While bearings are critical components in vital aviation systems, they account for about 51% of all electric motor failures. They play the important roles of guiding and constraining motion, reducing friction, and providing support, so failure(s) can occur in many forms and have various detrimental effects. Failures vary by bearing type and function, but typically include normal wear and tear, lubrication issues, contamination, or electrical damage that affects bearing surfaces. As many of these issues are preventable, this blog will further explore the different types of sleeve bearings, their applications, and how to avoid bearing failure through repairs and routine maintenance.
The most common type of bearing one will come across are roller element bearings, but most larger engines, such as those used for aviation purposes, rely on sleeve bearings because of their longer lifespans. Sleeve bearings are cylindrical and straight, and they are designed to work with linear, rotational, and oscillating motion. Also known as bushings, plain bearings, or journal bearings, sleeve bearings are frequently self-lubricating, and like any bearing, they facilitate the motion between two components. With a bearing surface and a mating component for containing the shaft and connecting the bearing to its housing, sleeve bearings will last longer when there is proper clearance between connecting parts.

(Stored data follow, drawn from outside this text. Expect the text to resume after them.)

import Summits.HubbardSuperconductivity.HubbardSuperconductivity.Theorems.AnisotropyChordTransferFibre3FinXB2Eval
import Summits.HubbardSuperconductivity.HubbardSuperconductivity.Theorems.AnisotropyChordTransferFibre3FinXB2P44a
import Summits.HubbardSuperconductivity.HubbardSuperconductivity.Theorems.AnisotropyChordTransferFibre3FinXB2P44b

/-!
# Route `AnisotropyChord` / H0 rotor rung: FIN XB2 row-`N₁` certificate at `L = 44` — cell facts, part `a`

Kernel facts `xbCellAny2 44 (49/50) la lb c = true` (evaluator `…FinXB2Eval`, point wedges rewritten to the certified literal tables of `…FinXB2P44*`) for 1 λ-cell(s) of the per-`L` cover
(`…FinXB2Cover.xbCheck2`; cell design: p3 g6 scratch `xb_design2.py`, float mirror `xb_mirror.py` (g5)); assembled in `…FinXB2FortyFour`.
Prover seat `hubbard-h0-rotor-p3` g6; helper for piece A = stmt-HubbardSuperconductivity-23918 of rung 19089 (`--supports`, helper class).
WHAT THIS IS NOT: nothing here proves superconductivity in the Hubbard model (rotor TARGET as worded stays FALSE, g15 verdict); kernel facts for the FIN certificate of ONE hypothesis (row `N₁`) of ONE conditional reduction.  Tree imports only; no sorry, no new axioms.
-/

set_option linter.dupNamespace false

namespace Summit.HubbardSuperconductivity.HubbardSuperconductivity.Theorems.AnisotropyChord.Transfer.Fibre3

namespace FinXB

set_option maxHeartbeats 4000000 in
/-- kernel fact: cell 17 at `L = 44` (certified, c = (2/5 : ℚ)). [folklore] -/
theorem xb2c44_17 : xbCellAny2 44 (49/50 : ℚ) 41482967456716 47674300349631 (2/5 : ℚ) = true := by
  unfold xbCellAny2
  rw [tw44_0_eq, tw44_1_eq]
  decide +kernel

end FinXB

end Summit.HubbardSuperconductivity.HubbardSuperconductivity.Theorems.AnisotropyChord.Transfer.Fibre3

Bearing to shaft clearance refers to the space within the bearing where the shaft sits. This space must account for many factors to provide the ideal amount of clearance. Some rules to keep in mind for determining proper clearance is to note whether the shaft is horizontal or vertical, as well as the ratio of the length to the diameter of the bearing hole. Additionally, it is important to calculate the amount of weight the bearing will be responsible for holding and the peripheral speed at which the shaft journal will travel during operation. Lastly, one should check the oil viscosity of the lubricant and the load. All of these factors determine how much clearance is required within the bearing, and too much or too little clearance can impede function. For high torque and heavy rotors, the diameter of the clearing should be larger to accommodate a bigger shaft. On the other hand, faster speeds demand bearings with smaller journal diameters. Meanwhile, bearing to housing clearance refers to the distance between the exterior of the sleeve bearing and its housing component, as the coefficients of thermal expansion between the different materials make up a functional sleeve bearing.
When accounting for the various functions of a sleeve bearing, one of three options often fit the requirements. The most commonly used sleeve bearing is the flanged bearing, which handles axial and side loads well. This design has a flat, outward-reaching top, unlike the alternative cylindrical bearing, that of which is shaped resembling a short, hollow tube. When paired with a washer, these parts work better for higher loads. However, for applications where the load is purely radial, a cylindrical bearing should be used on its own.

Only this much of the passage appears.